What's the used Fiat 124 Spider sports like?
Imitation is the sincerest form of flattery. The Mazda MX-5 is the benchmark in the two-seat convertible sector, so what better car could there be to base yours on?
This is one of many reasons why Fiat partnered with Mazda to produce this, the 124 Spider. Don't be put off by this coupling, though – despite sharing a chassis and a lot of other parts, the 124 is a fine convertible with enough differences to the MX-5 to give it a character and desirability all of its own.
Classic little open-top cars such as the 124 are dwindling in number these days and are mostly the preserve of premium brands – indeed the Spider only ran for two years in the UK before production ceased in 2018. Of its rivals, if you want raw thrills, the BMW Z4 can be had with a more powerful six-cylinder engine, while the Audi TT Roadster is available with quattro four-wheel drive. You could, of course, also go for the MX-5, which is the 124’s closest rival.
There’s only one engine in the 124: a turbocharged 138bhp 1.4-litre petrol that can be had with either a manual or automatic gearbox. If you are looking for hot hatch-rivalling performance, then you could go for the Abarth 124, which has the same engine tuned up to produce 168bhp.
Classica trim comes with most of the basics such as air-con, Bluetooth connectivity and alloy wheels, but mid-range Lusso is better equipped with a 7.0in infotainment system that includes sat-nav, a rear-view parking camera, 17in wheels, heated leather seats, automatic climate control and keyless entry. Lusso Plus gets fancier LED lights front and rear and a Bose sound system, but isn’t necessarily worth the extra outlay unless the purchase price is right.
It’s a nice motor, the 1.4, although there is a little turbo lag at low revs that can be annoying, but once you've got the engine spinning you get plenty of mid-range shove and a racy soundtrack to accompany the power.
The steering – like the Mazda's offering – doesn’t offer any great feedback, but it is an electrically assisted rack.
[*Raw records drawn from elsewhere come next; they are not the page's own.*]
/-! ## §3 Summed over a family of centres with pairwise disjoint big balls (`d = 3`) -/

/-- ★★ **THE ROW SUMMED OVER DISJOINT BIG BALLS**: for centres `c i` whose `R`-balls are pairwise disjoint the right-hand sides are the GLOBAL torus sums:
`Σ_i Σ_{ball_ρ(c i)} v² ≤ (1+t)·((2ρ+1)³∕(2R+1)³)·Σ_x v x² + (1+t⁻¹)·13068·(ρ+1)²·Σ_x Σ_μ (v(x + e_μ) − v x)²`. [folklore] [cite: Giaquinta1984, Ch. III §1 pp.65–72] -/
theorem sum_sum_sq_ball_le_of_disjoint (hd : P.d = 3) {ι : Type*} [Fintype ι] (c : ι → Site P j) (v : Site P j → ℝ)
    {ρ R : ℕ} (hρR : ρ ≤ R) (hR : 2 * R + 1 ≤ P.sitesPerDir j)
    (hdisj : ∀ i i', i ≠ i' → Disjoint (univ.filter (fun x : Site P j => ∀ κ, ((x κ - c i κ).valMinAbs).natAbs ≤ R))
      (univ.filter (fun x : Site P j => ∀ κ, ((x κ - c i' κ).valMinAbs).natAbs ≤ R)))
    {t : ℝ} (ht : 0 < t) :
    ∑ i, ∑ x ∈ univ.filter (fun x : Site P j => ∀ κ, ((x κ - c i κ).valMinAbs).natAbs ≤ ρ), v x ^ 2 ≤
      (1 + t) * ((2 * (ρ : ℝ) + 1) ^ 3 / (2 * (R : ℝ) + 1) ^ 3) * ∑ x, v x ^ 2 +
        (1 + t⁻¹) * 13068 * ((ρ : ℝ) + 1) ^ 2 * ∑ x, ∑ μ : Fin P.d, (v (x.shift μ) - v x) ^ 2 := by
  classical
  set A : ℝ := (1 + t) * ((2 * (ρ : ℝ) + 1) ^ 3 / (2 * (R : ℝ) + 1) ^ 3) with hA
  set B : ℝ := (1 + t⁻¹) * 13068 * ((ρ : ℝ) + 1) ^ 2 with hB
  have hA0 : 0 ≤ A := by positivity
  have hB0 : 0 ≤ B := by positivity
  have key : ∀ g : Site P j → ℝ, (∀ x, 0 ≤ g x) →
      ∑ i, ∑ x ∈ univ.filter (fun x : Site P j => ∀ κ, ((x κ - c i κ).valMinAbs).natAbs ≤ R), g x ≤ ∑ x, g x := by
    intro g hg
    have hpd : (↑(univ : Finset ι) : Set ι).PairwiseDisjoint
        (fun i => univ.filter (fun x : Site P j => ∀ κ, ((x κ - c i κ).valMinAbs).natAbs ≤ R)) :=
      fun i _ i' _ hne => hdisj i i' hne
    rw [← sum_biUnion hpd]
    exact sum_le_sum_of_subset_of_nonneg (subset_univ _) fun x _ _ => hg x
  calc ∑ i, ∑ x ∈ univ.filter (fun x : Site P j => ∀ κ, ((x κ - c i κ).valMinAbs).natAbs ≤ ρ), v x ^ 2
      ≤ ∑ i, (A * ∑ x ∈ univ.filter (fun x : Site P j => ∀ κ, ((x κ - c i κ).valMinAbs).natAbs ≤ R), v x ^ 2 +
          B * ∑ x ∈ univ.filter (fun x : Site P j => ∀ κ, ((x κ - c i κ).valMinAbs).natAbs ≤ R), ∑ μ : Fin P.d, (v (x.shift μ) - v x) ^ 2) :=
        sum_le_sum fun i _ => sum_sq_ball_le_localisedMass hd (c i) v hρR hR ht
    _ = A * ∑ i, ∑ x ∈ univ.filter (fun x : Site P j => ∀ κ, ((x κ - c i κ).valMinAbs).natAbs ≤ R), v x ^ 2 +
          B * ∑ i, ∑ x ∈ univ.filter (fun x : Site P j => ∀ κ, ((x κ - c i κ).valMinAbs).natAbs ≤ R), ∑ μ : Fin P.d, (v (x.shift μ) - v x) ^ 2 := by
        rw [sum_add_distrib, ← mul_sum, ← mul_sum]
    _ ≤ A * ∑ x, v x ^ 2 + B * ∑ x, ∑ μ : Fin P.d, (v (x.shift μ) - v x) ^ 2 :=
        add_le_add (mul_le_mul_of_nonneg_left (key _ fun x => sq_nonneg _) hA0)
          (mul_le_mul_of_nonneg_left (key _ fun x => sum_nonneg fun μ _ => sq_nonneg _) hB0)

/-! ## §4 The level-`l` block fibres of `T^{(0)}`: centres `embIter l y`, radius `(L^l − 1)∕2` -/

/-- `L^l ≤ |T^{(0)}|` per direction for `l ≤ m + K` (`sitesPerDir 0 = 2·L^{m+K}`). [folklore] [cite: Balaban1987RG1, (0.1) p.251] -/
theorem pow_le_sitesPerDir_zero {l : ℕ} (hl : l ≤ P.m + P.K) : P.L ^ l ≤ P.sitesPerDir 0 := by
  unfold Params.sitesPerDir
  have h1 : P.L ^ l ≤ P.L ^ (P.m + P.K - 0) := Nat.pow_le_pow_right P.L_pos (by omega)
  omega

/-- ★ **THE BIG BALL AROUND A BLOCK CENTRE IS THE BLOCK FIBRE**: `{x : ∀ κ, |(x κ − (embIter l y) κ).valMinAbs| ≤ (L^l−1)∕2} = B^l(y)` (lit ✓`iterBlock`;
labels `(embIter l y)_κ = y_κ·L^l + (L^l−1)∕2`, ✓`val_embIter`; no wrap for `l ≤ m + K`). [cite: Balaban1984PropagatorsI, (1.6) p.18, (1.18) p.20; Balaban1987RG1, (0.1) p.251] -/
theorem ball_embIter_eq_iterBlock {l : ℕ} (hl : l ≤ P.m + P.K) (y : Site P l) :
    univ.filter (fun x : Site P 0 => ∀ κ, ((x κ - (embIter l y) κ).valMinAbs).natAbs ≤ (P.L ^ l - 1) / 2) = iterBlock l y := by
  classical
  have hodd : 2 * ((P.L ^ l - 1) / 2) + 1 = P.L ^ l := by
    obtain ⟨k, hk⟩ := (Odd.pow P.hL.1 : Odd (P.L ^ l)); omega
  have hNl : P.sitesPerDir l * P.L ^ l = P.sitesPerDir 0 := by
    unfold Params.sitesPerDir; rw [Nat.sub_zero, mul_assoc, ← pow_add, Nat.sub_add_cancel hl]
  set R : ℕ := (P.L ^ l - 1) / 2 with hRdef
  ext x
  rw [mem_filter, mem_iterBlock_iff hl]
  simp only [mem_univ, true_and]
  constructor
  · intro hx κ
    -- `x κ = c κ + w`, `|w| ≤ R`, `val (c κ) = y_κ L^l + R`
    set w : ℤ := (x κ - (embIter l y) κ).valMinAbs with hw
    have hwR : ((w.natAbs : ℕ) : ℤ) ≤ (R : ℤ) := by exact_mod_cast hx κ
    rw [Int.natCast_natAbs] at hwR
    obtain ⟨hw1, hw2⟩ := abs_le.mp hwR
    have hy : (y κ).val < P.sitesPerDir l := ZMod.val_lt (y κ)
    have hc : ((embIter l y) κ).val = (y κ).val * P.L ^ l + R := val_embIter hl y κ
    obtain ⟨s, hs⟩ : ∃ s : ℕ, (s : ℤ) = (R : ℤ) + w := ⟨((R : ℤ) + w).toNat, Int.toNat_of_nonneg (by omega)⟩
    have hodd' : ((P.L ^ l : ℕ) : ℤ) = 2 * (R : ℤ) + 1 := by exact_mod_cast hodd.symm
    have hsL : s < P.L ^ l := by
      have : (s : ℤ) < ((P.L ^ l : ℕ) : ℤ) := by rw [hodd', hs]; omega
      exact_mod_cast this
    have hxe : x κ = (((y κ).val * P.L ^ l + s : ℕ) : ZMod (P.sitesPerDir 0)) := by
      have e1 : x κ = (embIter l y) κ + (w : ZMod (P.sitesPerDir 0)) := by
        rw [hw, ZMod.coe_valMinAbs]; ring
      have hw' : (w : ZMod (P.sitesPerDir 0)) = (s : ZMod (P.sitesPerDir 0)) - (R : ZMod (P.sitesPerDir 0)) := by
        have : w = (s : ℤ) - R := by omega
        rw [this]; push_cast; ring
      rw [e1, ← ZMod.natCast_zmod_val ((embIter l y) κ), hc, hw']
      push_cast; ring
    have hlt : (y κ).val * P.L ^ l + s < P.sitesPerDir 0 := by
      calc (y κ).val * P.L ^ l + s < (y κ).val * P.L ^ l + P.L ^ l := by omega
        _ = ((y κ).val + 1) * P.L ^ l := by ring
        _ ≤ P.sitesPerDir l * P.L ^ l := Nat.mul_le_mul_right _ hy
        _ = P.sitesPerDir 0 := hNl
    rw [hxe, ZMod.val_natCast, Nat.mod_eq_of_lt hlt, Nat.add_comm, Nat.add_mul_div_right _ _ (pow_pos P.L_pos l),
      Nat.div_eq_of_lt hsL, zero_add]
  · intro hx κ
    have hc : ((embIter l y) κ).val = (y κ).val * P.L ^ l + R := val_embIter hl y κ
    have hdiv := hx κ
    have hxv : (x κ).val < P.sitesPerDir 0 := ZMod.val_lt (x κ)
    -- `val (x κ) = y_κ L^l + u` with `u < L^l`
    obtain ⟨u, hu, hxu⟩ : ∃ u : ℕ, u < P.L ^ l ∧ (x κ).val = (y κ).val * P.L ^ l + u :=
      ⟨(x κ).val % P.L ^ l, Nat.mod_lt _ (pow_pos P.L_pos l), by rw [← hdiv, Nat.div_add_mod']⟩
    have e1 : x κ - (embIter l y) κ = (((u : ℤ) - (R : ℤ) : ℤ) : ZMod (P.sitesPerDir 0)) := by
      rw [← ZMod.natCast_zmod_val (x κ), ← ZMod.natCast_zmod_val ((embIter l y) κ), hxu, hc]
      push_cast; ring
    have hwin : ((u : ℤ) - R) * 2 ∈ Set.Ioc (-(P.sitesPerDir 0 : ℤ)) (P.sitesPerDir 0) := by
      have hLN : (P.L ^ l : ℤ) ≤ (P.sitesPerDir 0 : ℤ) := by exact_mod_cast pow_le_sitesPerDir_zero hl
      have hodd' : (2 * R + 1 : ℤ) = (P.L ^ l : ℕ) := by exact_mod_cast hodd
      push_cast at hodd'
      have hu' : (u : ℤ) < (P.L : ℤ) ^ l := by exact_mod_cast hu
      constructor <;> linarith
    have hv : (x κ - (embIter l y) κ).valMinAbs = (u : ℤ) - R := (ZMod.valMinAbs_spec _ _).mpr ⟨e1, hwin⟩
    rw [hv]
    have : |(u : ℤ) - R| ≤ R := by
      rw [abs_le]
      have hodd' : (2 * R + 1 : ℤ) = ((P.L ^ l : ℕ) : ℤ) := by exact_mod_cast hodd
      have hu' : (u : ℤ) < ((P.L ^ l : ℕ) : ℤ) := by exact_mod_cast hu
      constructor <;> linarith
    have h2 : (((u : ℤ) - R).natAbs : ℤ) ≤ R := by rw [Int.natCast_natAbs]; exact this
    exact_mod_cast h2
You’ll find it a little heavier than the set-up in the MX-5, but it’s still very consistent through the bends and wonderfully accurate. The ride is smooth for this type of car and the 124 generally feels more grown up as a result. It’s more for those who want a small sporty car but won't be driving it on the limit all the time.
Inside, you’ll find the 124 to be quite compact, with storage space at a premium. The boot is also small, but this is a similar story for most of the 124’s rivals. If you need to carry more, you’ll have to get a boot rack fitted as an accessory from a Fiat dealer. However, the dash is nicely designed, with all the major controls falling easily to hand. It feels well put together, too, and doesn’t suffer from much scuttle shake, despite the lack of a metal roof.